For now, we use the Mean Square Error between the actual Q-Value and the predicted Q-Value to evaluate our agent’s performance. Here’s an MSE for our first 300 episode.

Even though the total survival time for our agent is gradually improving (from the 20s to 30s after 300 episode). The MSE for during this period does not decrease a lot as we expected. One reason might be that the way we assign a reward to each state and its associated action is too complicated for the Neural Network to learn and approximate. The other reason might be that the learning rate is too small (0.01 as we generated this picture) so that we can hardly see significant improvements within 300 episode. Therefore, finding a better way to assign reward and a more straightforward evaluation method is a major focus before the final.

Remaining Goals and Challenges

As briefly mentioned in the project summary, our ultimate objective is still to develop an agent that can survive attacks from different mobs in a complex environment, with a variable amount of enemies. We hope to combine what we have learned in classes CompSci 171, CompSci 175, CompSci 177, CompSci 178 and various online resources to code such agent.

In the next couple weeks, regarding the testing environment, we are first going to introduce the complex environment generator into the testing process and increase the amount of Zombie from one to a larger number.
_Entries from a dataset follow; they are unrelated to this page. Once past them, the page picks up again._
import Literature.AnabelianGeometry.EtaleTheta.Discharge.Sec3Cor38iiiOfIsFrobenioidWeak
import Literature.AnabelianGeometry.EtaleTheta.Discharge.Sec3RealifiedCuspidalWeak
import Literature.AnabelianGeometry.EtaleTheta.Discharge.Sec3RealifiedCuspidalDisjointWeak
import Literature.AnabelianGeometry.EtaleTheta.NoPhantomSupport
import Literature.AnabelianGeometry.EtaleTheta.Discharge.Sec3BsFldNcspWeak
import Literature.AnabelianGeometry.EtaleTheta.DivisorMonoidsConstants34
import HarnessLib

/-!
# [EtTh] Cor. 3.8 (iii), pre-steps, for tempered Frobenioids over THE realified divisor monoids of the WEAK
# vocabulary (`ofRlfZWeak`): the Def. 3.1 / 3.6 (iii) data axioms DISCHARGED and the corollary ASSEMBLED

Mochizuki, *The étale theta function …*, Publ. RIMS **45** (2009), Def. 3.1 (i) p.70, Def. 3.6 (iii) p.77,
Cor. 3.8 (iii) pp.80–82 [cite: MochizukiEtTh2009, Cor 3.8 p.81].

WEAK-VOCABULARY TWIN of `Discharge/Sec3Cor38iiiOfRlf.lean` (abc-iut-L2-d2 gen 2, p416187), piece (H) of
the abc-iut cell's F-L2d2-1 / F-L2d2-2 repair chain: the realified base data are abc-iut-L6-t12's
`RealifiedDivisorMonoids.ofRlfZWeak dm hpf` over abc-iut-L2-t3's `treeMonoidVocabWeak` with
`hpf : ∀ Y, IsPerfFactorialCof (Φ₀ Y)` — the repaired reading of [EtTh] Prop. 3.4 (i) that holds at tempered
coverings with infinitely many special-fibre components (`Ÿ`, `Z_∞`), where the printed hypothesis of
`ofRlfZ` is unsatisfiable.
* over `C : TemperedFrobenioid (ofRlfZWeak dm hpf) D VD` (text drafted by abc-iut-L6-t12, 04:37Z, filed
  here with credit): (`hDa`) `eq_one_of_isNonCuspidal_of_isCuspidal_weak` (from L6-t12's
  `ofRlfZWeak_disjoint_toRSuppOf`, `Sec3RealifiedCuspidalDisjointWeak.lean`), (`hDn`/`hDc`, ⇒)
  `isNonCuspidal_of_precsim_weak` / `isCuspidal_of_precsim_weak` (L6-t12's (R1)/(R2),
  `Sec3RealifiedCuspidalWeak.lean`), (⇐) from (R3) "no phantom support" by name:
  `isNonCuspidal_iff_primaries_of_noPhantom_weak` / `isCuspidal_iff_primaries_of_noPhantom_weak`;
* the ASSEMBLY **`cor38_iii_ofRlfZWeak`** — the strong file's assembly verbatim over this seat's (K) twin
  `cor38_iii_of_weak` (`Sec3CuspidalPreStepsWeak`, `Sec3Cor38iiiWeak`): [EtTh] Cor. 3.8 (iii), first clause, PROVED
  at the weak realified data modulo the named inputs of the strong file ([FrdI] Thm. 3.4 (ii)/(iii), Thm. 4.2 (i)
  `hprim`/`hprim'`, the datum "base-field-theoretic ⇒ non-cuspidal" `hD1`, and (R3) `hR3`);
* **the [FrdI] rows DISCHARGED**: `cor38_iii_ofRlfZWeak_of_isFrobenioid` — Thm. 3.4 (ii) (C38-L02a, the tree's
  PROVED `FrdI.thm34ii_ofFunctor` over print's FSMFF bases `h.fsmff`), Thm. 3.7 (i)(ii) (C38-L01, no residual over
  the weak vocabulary) and Thm. 4.2 (i) for WEAKLY perf-factorial `Φ_i` (abc-iut-L1-t12's
  `FrdI.T42.isPrimaryPreStep_map_of_preservesPreSteps_weak`) all by name through this seat's
  `Cor38Hyp.cor38_iii_of_isFrobenioid_weak` (`Sec3Cor38iiiOfIsFrobenioidWeak.lean`) — remaining inputs
  `IsFrobenioid` ([FrdI] Thm. 5.2 (ii)), `hD1`, `hR3`;
* **(R3) discharged for countably many primes**: `noPhantom_of_countable_weak` (from this seat's
  `NoPhantomSupport.lean` — cofinality + countability kill phantom functionals), whence
  `cor38_iii_ofRlfZWeak_of_isFrobenioid_of_countable` with NO (R3) hypothesis; and with `hD1` reduced to the
  `Φ₀`-datum "divisors of constants are quotients of non-cuspidal log-divisors" (`Sec3BsFldNcspWeak.lean`):
  **`cor38_iii_ofRlfZWeak_of_isFrobenioid_of_countable_of_cnst` — [EtTh] Cor. 3.8 (iii), first clause, at the
  weak realified data `ofRlfZWeak` modulo ONLY `IsFrobenioid`, countability of the primes of the `Φ_i(A)`
  (GAP-LEDGER G-L2d2-4) and the `Φ₀`-datum `hcn` (G-L2d2-3)** — no [FrdI] Thm. 3.4 / 4.2 binder, no FSM-type
  hypothesis, no row of the printed proof left as an input.
* (v2, append-only) **`cor38_iii_ofRlfZWeak_of_isFrobenioid_of_countable_of_prop34Const`** — the `Φ₀`-datum `hcn`
  (GAP-LEDGER G-L2d2-3) supplied BY NAME from abc-iut-L2-t3's Prop. 3.4 (ii) predicate bundle
  `DivisorMonoids.Prop34Const` (`DivisorMonoidsConstants34.lean`, `Prop34Const.hcn`; disposition D-G-L2d2-3):
  remaining inputs `IsFrobenioid`, `hcnt` (G-L2d2-4), `(hC_i : dm_i.Prop34Const)`.
Theorems only.  Seat abc-iut-L2-d2 (gens 3–4; the data lemmas of §1 were drafted by abc-iut-L6-t12, 04:37Z).  HONEST FRAMING: classical theory of tempered Frobenioids;
nothing here bears on [IUTchIII] Cor. 3.12.
-/

namespace Literature.AnabelianGeometry.EtaleTheta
Then we would also try to adopt different kind of mobs that can challenge our agent in a variety of circumstances.

The core improvement needed is to seek a more efficient way to train the Deep Q Network to increase the agent’s survival time (in seconds). As shown in the video, we are making progress in allowing the agent to survive longer (from a few seconds to 20 seconds, but unstable). However, due to the current limitations, we have constrained our goal to be only 30 seconds, and we have not produced solid result yet – a situation when an agent can always survive up to 30 seconds. Improving the survival time would be one of the paramount targets of our project.
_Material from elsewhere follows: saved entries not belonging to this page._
/-- **Inner straightening without touching the far half.** Every concordance `f` from `K` to
`K'` can be replaced by a concordance `f₂` from `K` to `K'` with `f₂ (x, t) = t • K x` for
`t ∈ [1 - δ, 1 + δ]` (some `0 < δ ≤ 1/16`; the cone extends below the annulus) **and
`f₂ (x, t) = f (x, t)` for `t ≥ 3/2`**. This is
`exists_isConcordance_radial` of `ConcordanceStraightening.lean` (same proof: re-time by the
shear, which is the identity for `t ≥ 3/2`, then freeze, which only acts on `t ≤ 1 + 2δ`) with
the locality recorded. Kosinski (1993), II (2.8.2). [cite: Kosinski1993, II (2.8.2)] -/
theorem exists_isConcordance_radial_eqOn {K K' : Knot} (hf : IsConcordance K K' f) :
    ∃ f₂ : (𝕊 1) × ℝ → 𝔼 4, IsConcordance K K' f₂ ∧
      (∃ δ : ℝ, 0 < δ ∧ δ ≤ 1 / 16 ∧
        ∀ x : 𝕊 1, ∀ t ∈ Icc (1 - δ) (1 + δ), f₂ (x, t) = t • ((K x : 𝕊 3) : 𝔼 4)) ∧
      ∀ (x : 𝕊 1) (t : ℝ), 3 / 2 ≤ t → f₂ (x, t) = f (x, t) := by
  obtain ⟨d⟩ := RetimeData.nonempty hf
  obtain ⟨hf₁, η₀, hη₀, hlev₀⟩ := isConcordance_comp_shearDiffeo_symm hf d
  set f₁ : (𝕊 1) × ℝ → 𝔼 4 := f ∘ d.shearDiffeo.symm with hf₁_def
  have heq₁ : ∀ (x : 𝕊 1) (t : ℝ), 3 / 2 ≤ t → f₁ (x, t) = f (x, t) := fun x t ht ↦ by
    simp only [hf₁_def, comp_apply, d.shearDiffeo_symm_of_ge x ht]
  obtain ⟨hfs, hfinj, hfimm, hshell, hneat, hK, hK'⟩ := hf₁
  -- shrink the level zone to `[1, 1 + η]` with `η ≤ 1/2`
  set η : ℝ := min η₀ (1 / 2) with hη_def
  have hη : 0 < η := lt_min hη₀ (by norm_num)
  have hη2 : η ≤ 1 / 2 := min_le_right _ _
  have hlev : ∀ x : 𝕊 1, ∀ ρ ∈ Icc (1 : ℝ) (1 + η), ‖f₁ (x, ρ)‖ = ρ := fun x ρ hρ ↦
    hlev₀ x ρ ⟨hρ.1, hρ.2.trans (by linarith [min_le_left η₀ (1 / 2)])⟩
  -- the far part of the annulus stays outside the radius `m > 1`
  have hcpt : IsCompact ((univ : Set (𝕊 1)) ×ˢ Icc (1 + η) 2) := isCompact_univ.prod isCompact_Icc
  have hne : ((univ : Set (𝕊 1)) ×ˢ Icc (1 + η) 2).Nonempty :=
    ⟨(circlePoint 0, 2), mem_univ _, by constructor <;> linarith⟩
  obtain ⟨q₀, hq₀, hmin⟩ := hcpt.exists_isMinOn hne (hfs.continuous.norm.continuousOn)
  set m : ℝ := ‖f₁ q₀‖ with hm_def
  have hm1 : 1 < m := by
    obtain ⟨x₀, ρ₀⟩ := q₀
    simp only [mem_prod, mem_univ, true_and, mem_Icc] at hq₀
    rcases eq_or_lt_of_le hq₀.2 with h2 | h2
    · subst h2
      rw [hm_def, hK', norm_smul, norm_eq_of_mem_sphere]
      norm_num
    · exact (hshell x₀ ρ₀ ⟨by linarith [hq₀.1], h2⟩).1
  have hfar : ∀ x : 𝕊 1, ∀ ρ ∈ Icc (1 + η) 2, m ≤ ‖f₁ (x, ρ)‖ := fun x ρ hρ ↦
    hmin ⟨mem_univ _, hρ⟩
  -- the width of the frozen zone
  set δ : ℝ := min (η / 8) ((m - 1) / 8) with hδ_def
  have hδ : 0 < δ := lt_min (by linarith) (by linarith)
  have hδη : 8 * δ ≤ η := by linarith [min_le_left (η / 8) ((m - 1) / 8)]
  have hδm : 8 * δ ≤ m - 1 := by linarith [min_le_right (η / 8) ((m - 1) / 8)]
  -- norms of the frozen annulus
  have hc_mem : ∀ ρ ∈ Icc (1 : ℝ) (1 + η), freezeTime δ ρ ∈ Icc (1 : ℝ) (1 + η) := fun ρ hρ ↦
    ⟨one_le_freezeTime hδ ρ, (freezeTime_le hρ.1).trans hρ.2⟩
  have hnorm1 : ∀ x : 𝕊 1, ∀ ρ ∈ Icc (1 : ℝ) (1 + η), ‖freeze f₁ δ (x, ρ)‖ = ρ := by
    intro x ρ hρ
    have hc := hc_mem ρ hρ
    rw [freeze_apply, norm_smul, hlev x _ hc,
      Real.norm_of_nonneg (div_nonneg (by linarith [hρ.1]) (freezeTime_pos hδ ρ).le),
      div_mul_cancel₀ _ (freezeTime_pos hδ ρ).ne']
  have hnorm0 : ∀ x : 𝕊 1, ∀ ρ ∈ Ioc (0 : ℝ) 1, ‖freeze f₁ δ (x, ρ)‖ = ρ := by
    intro x ρ hρ
    rw [freeze_of_le hδ (by linarith [hρ.2]), norm_smul, hK, norm_eq_of_mem_sphere, mul_one,
      Real.norm_of_nonneg hρ.1.le]
  have hnorm : ∀ x : 𝕊 1, ∀ ρ ∈ Ioo (0 : ℝ) (1 + η), ‖freeze f₁ δ (x, ρ)‖ = ρ := by
    intro x ρ hρ
    rcases le_or_gt ρ 1 with h | h
    · exact hnorm0 x ρ ⟨hρ.1, h⟩
    · exact hnorm1 x ρ ⟨h.le, hρ.2.le⟩
  have hfz_ge : ∀ x : 𝕊 1, ∀ ρ : ℝ, 1 + 2 * δ ≤ ρ → freeze f₁ δ (x, ρ) = f₁ (x, ρ) := fun x ρ hρ ↦
    freeze_of_ge hδ hρ x
  have hcone : ∀ x : 𝕊 1, ∀ ρ : ℝ, ρ ≤ 1 + δ → freeze f₁ δ (x, ρ) = ρ • ((K x : 𝕊 3) : 𝔼 4) :=
    fun x ρ hρ ↦ by rw [freeze_of_le hδ hρ, hK]
  -- smoothness and differentiability
  have hFs : ContMDiff ((𝓡 1).prod 𝓘(ℝ, ℝ)) 𝓘(ℝ, 𝔼 4) ∞ (freeze f₁ δ) := contMDiff_freeze hfs hδ
  have hdF : ∀ p, MDifferentiableAt ((𝓡 1).prod 𝓘(ℝ, ℝ)) 𝓘(ℝ, 𝔼 4) (freeze f₁ δ) p := fun p ↦
    hFs.mdifferentiableAt (by simp)
  have hdf : ∀ p, MDifferentiableAt ((𝓡 1).prod 𝓘(ℝ, ℝ)) 𝓘(ℝ, 𝔼 4) f₁ p := fun p ↦
    hfs.mdifferentiableAt (by simp)
  -- `freeze = f₁` near every point with `ρ > 1 + 2δ`
  have hev_far : ∀ x : 𝕊 1, ∀ ρ : ℝ, 1 + 2 * δ < ρ → freeze f₁ δ =ᶠ[𝓝 (x, ρ)] f₁ := by
    intro x ρ hρ
    have hO : IsOpen {q : (𝕊 1) × ℝ | 1 + 2 * δ < q.2} := isOpen_lt continuous_const continuous_snd
    filter_upwards [hO.mem_nhds hρ] with q hq
    obtain ⟨y, σ⟩ := q
    exact hfz_ge y σ (le_of_lt hq)
  -- `‖freeze‖ = ρ` near every point with `0 < ρ < 1 + η`
  have hev_norm : ∀ x : 𝕊 1, ∀ ρ : ℝ, 0 < ρ → ρ < 1 + η →
      ∀ᶠ q in 𝓝 (x, ρ), ‖freeze f₁ δ q‖ = q.2 := by
    intro x ρ h0 h1
    have hO : IsOpen {q : (𝕊 1) × ℝ | 0 < q.2 ∧ q.2 < 1 + η} :=
      (isOpen_lt continuous_const continuous_snd).inter (isOpen_lt continuous_snd continuous_const)
    filter_upwards [hO.mem_nhds ⟨h0, h1⟩] with q hq
    obtain ⟨y, σ⟩ := q
    exact hnorm y σ hq
  refine ⟨freeze f₁ δ, ⟨hFs, ?_, ?_, ?_, ?_, ?_, ?_⟩, ⟨δ, hδ, by linarith, fun x t ht ↦ hcone x t ht.2⟩,
    fun x t ht ↦ ?_⟩
  · -- injectivity on the annulus
    rintro ⟨x, ρ⟩ ⟨-, hρ⟩ ⟨x', ρ'⟩ ⟨-, hρ'⟩ h
    have key : ∀ {x x' : 𝕊 1} {ρ ρ' : ℝ}, ρ ∈ Icc (1 : ℝ) 2 → ρ' ∈ Icc (1 : ℝ) 2 →
        ρ ≤ 1 + 2 * δ → 1 + 2 * δ < ρ' → freeze f₁ δ (x, ρ) ≠ freeze f₁ δ (x', ρ') := by
      intro x x' ρ ρ' hρ hρ' h1 h2 heq
      have hn := congrArg norm heq
      rw [hnorm1 x ρ ⟨hρ.1, by linarith⟩, hfz_ge x' ρ' h2.le] at hn
      rcases le_or_gt ρ' (1 + η) with h3 | h3
      · rw [hlev x' ρ' ⟨hρ'.1, h3⟩] at hn
        linarith
      · have := hfar x' ρ' ⟨h3.le, hρ'.2⟩
        linarith
    rcases le_or_gt ρ (1 + 2 * δ) with h1 | h1 <;> rcases le_or_gt ρ' (1 + 2 * δ) with h2 | h2
    · -- both frozen: equal norms, then cancel the scalar
      have hn : ρ = ρ' := by
        have := congrArg norm h
        rwa [hnorm1 x ρ ⟨hρ.1, by linarith⟩, hnorm1 x' ρ' ⟨hρ'.1, by linarith⟩] at this
      subst hn
      rw [freeze_apply, freeze_apply] at h
      have hs : ρ / freezeTime δ ρ ≠ 0 :=
        div_ne_zero (by linarith [hρ.1]) (freezeTime_pos hδ ρ).ne'
      have h' := smul_right_injective (𝔼 4) hs h
      have hc : freezeTime δ ρ ∈ Icc (1 : ℝ) 2 :=
        ⟨one_le_freezeTime hδ ρ, (freezeTime_le hρ.1).trans hρ.2⟩
      have := hfinj ⟨mem_univ x, hc⟩ ⟨mem_univ x', hc⟩ h'
      simp only [Prod.mk.injEq] at this
      rw [this.1]
    · exact absurd h (key hρ hρ' h1 h2)
    · exact absurd h.symm (key hρ' hρ h2 h1)
    · rw [hfz_ge x ρ h1.le, hfz_ge x' ρ' h2.le] at h
      exact hfinj ⟨mem_univ _, hρ⟩ ⟨mem_univ _, hρ'⟩ h
  · -- immersion on the annulus
    rintro ⟨x, ρ⟩ ⟨-, hρ⟩
    rcases lt_or_ge (1 + 2 * δ) ρ with h1 | h1
    · rw [(hev_far x ρ h1).mfderiv_eq]
      exact hfimm (x, ρ) ⟨mem_univ _, hρ⟩
    · -- in the frozen zone `ρ ≤ 1 + 2δ < 1 + η`
      have hρη : ρ < 1 + η := by linarith
      have hρ0 : (0 : ℝ) < ρ := by
        have : (1 : ℝ) ≤ ρ := hρ.1
        linarith
      -- radial component: `⟪f₂, D w⟫ = ρ w.2`
      have hrad : ∀ w : TangentSpace ((𝓡 1).prod 𝓘(ℝ, ℝ)) ((x, ρ) : (𝕊 1) × ℝ),
          inner ℝ (freeze f₁ δ (x, ρ))
            (mfderiv ((𝓡 1).prod 𝓘(ℝ, ℝ)) 𝓘(ℝ, 𝔼 4) (freeze f₁ δ) (x, ρ) w) = ρ * w.2 :=
        inner_mfderiv_of_norm_eq_snd (hdF _) (hev_norm x ρ hρ0 hρη)
      -- horizontal component: `D (v, 0) = (ρ / c₂ ρ) • Df₁ (v, 0)` at `(x, c₂ ρ)`
      set σ := freezeTime δ ρ with hσ
      have hσmem : σ ∈ Icc (1 : ℝ) 2 :=
        ⟨one_le_freezeTime hδ ρ, (freezeTime_le hρ.1).trans hρ.2⟩
      have hι : ∀ s : ℝ, MDifferentiableAt (𝓡 1) ((𝓡 1).prod 𝓘(ℝ, ℝ))
          (fun y : 𝕊 1 ↦ ((y, s) : (𝕊 1) × ℝ)) x := fun s ↦ by
        have h : ContMDiff (𝓡 1) ((𝓡 1).prod 𝓘(ℝ, ℝ)) ∞ (fun y : 𝕊 1 ↦ ((y, s) : (𝕊 1) × ℝ)) :=
          contMDiff_id.prodMk contMDiff_const
        exact h.mdifferentiableAt (by simp)
      -- the horizontal derivative: `Df₂ ∘ inl = (ρ/σ) • Df₁ ∘ inl` (restrict to the circle)
      have hfun : (freeze f₁ δ ∘ fun y : 𝕊 1 ↦ ((y, ρ) : (𝕊 1) × ℝ)) =
          (ρ / σ) • (f₁ ∘ fun y : 𝕊 1 ↦ ((y, σ) : (𝕊 1) × ℝ)) := by
        funext y
        rfl
      have hl := mfderiv_comp x (hdF (x, ρ)) (hι ρ)
      have hr := mfderiv_comp x (hdf (x, σ)) (hι σ)
      rw [hfun, const_smul_mfderiv ((hdf (x, σ)).comp x (hι σ)), hr, mfderiv_prod_left] at hl
      rw [mfderiv_prod_left] at hl
      -- `hl : (ρ/σ) • (Df₁ ∘ inl) = Df₂ ∘ inl`
      refine (injective_iff_map_eq_zero _).2 fun w hw ↦ ?_
      -- the vertical component of `w` vanishes
      have hw2 : w.2 = 0 := by
        have h := hrad w
        rw [hw] at h
        have h' : inner ℝ (freeze f₁ δ (x, ρ)) (0 : 𝔼 4) = ρ * w.2 := h
        rw [inner_zero_right] at h'
        exact (mul_eq_zero.1 h'.symm).resolve_left hρ0.ne'
      have hw' : w = ((w.1, 0) : TangentSpace ((𝓡 1).prod 𝓘(ℝ, ℝ)) ((x, ρ) : (𝕊 1) × ℝ)) :=
        Prod.ext rfl hw2
      -- evaluate `hl` at `w.1`
      have e1 : ((mfderiv ((𝓡 1).prod 𝓘(ℝ, ℝ)) 𝓘(ℝ, 𝔼 4) (freeze f₁ δ) (x, ρ)).comp
          (ContinuousLinearMap.inl ℝ (TangentSpace (𝓡 1) x) (TangentSpace 𝓘(ℝ, ℝ) ρ))) w.1 =
          0 := by
        rw [← hw] 
        conv_rhs => rw [hw']
        rfl
      rw [← hl] at e1
      have e2 : (ρ / σ) • (mfderiv ((𝓡 1).prod 𝓘(ℝ, ℝ)) 𝓘(ℝ, 𝔼 4) f₁ (x, σ))
          ((ContinuousLinearMap.inl ℝ (TangentSpace (𝓡 1) x) (TangentSpace 𝓘(ℝ, ℝ) σ)) w.1) =
          0 := e1
      have hs : ρ / σ ≠ 0 := div_ne_zero hρ0.ne' (freezeTime_pos hδ ρ).ne'
      have e3 := (smul_eq_zero_iff_right hs).1 e2
      have e4 := (injective_iff_map_eq_zero _).1 (hfimm (x, σ) ⟨mem_univ _, hσmem⟩) _ e3
      have e5 : w.1 = 0 := congrArg Prod.fst e4
      rw [hw', e5]
      rfl
  · -- the open annulus goes into the open shell
    intro x ρ hρ
    rcases le_or_gt ρ (1 + 2 * δ) with h1 | h1
    · rw [hnorm1 x ρ ⟨hρ.1.le, by linarith⟩]
      exact hρ
    · rw [hfz_ge x ρ h1.le]
      exact hshell x ρ hρ
  · -- neatness at both ends
    intro x
    constructor
    · have hev : (fun t ↦ ‖freeze f₁ δ (x, t)‖ ^ 2) =ᶠ[𝓝 1] fun t ↦ t ^ 2 := by
        filter_upwards [Ioo_mem_nhds (by norm_num : (0 : ℝ) < 1) (by linarith : (1 : ℝ) < 1 + η)]
          with t ht
        rw [hnorm x t ht]
      rw [hev.deriv_eq]
      norm_num
    · have hev : (fun t ↦ ‖freeze f₁ δ (x, t)‖ ^ 2) =ᶠ[𝓝 2] fun t ↦ ‖f₁ (x, t)‖ ^ 2 := by
        filter_upwards [Ioi_mem_nhds (by linarith : (1 : ℝ) + 2 * δ < 2)] with t ht
        rw [hfz_ge x t (le_of_lt ht)]
      rw [hev.deriv_eq]
      exact (hneat x).2
  · intro x
    rw [hcone x 1 (by linarith), one_smul]
  · intro x
    rw [hfz_ge x 2 (by linarith), hK']
  · -- far from the inner end nothing has changed
    rw [hfz_ge x t (by linarith), heq₁ x t ht]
Another major challenge is that we should explore a more rational way to evaluate a state. For a given state, the Q-Values predicted for four possible actions are quite similar, which is not what we expect because it sometimes could conduct actions unwisely (i.e., the agent sometimes walks straight toward the Zombie and get hurts actively). Under a better logistic, we believe that the Q-Values for one or two actions should be outperformed to the other options so that the agent would know which action(s) is/are the best in its current state.

Beside the Deep Q Network, we would also keep trying to build a Neuroevolution of Augmenting Topologies solution for training the agent. The performance of Neuroevolution of Augmenting Topologies shown in our research is promising. Although it is a difficult mission, we would still try to produce a better alternative tool than our existing Deep Q Network. It could be an improved version of our current Deep Q-Learning, or it could be a Neuroevolution of Augmenting Topologies.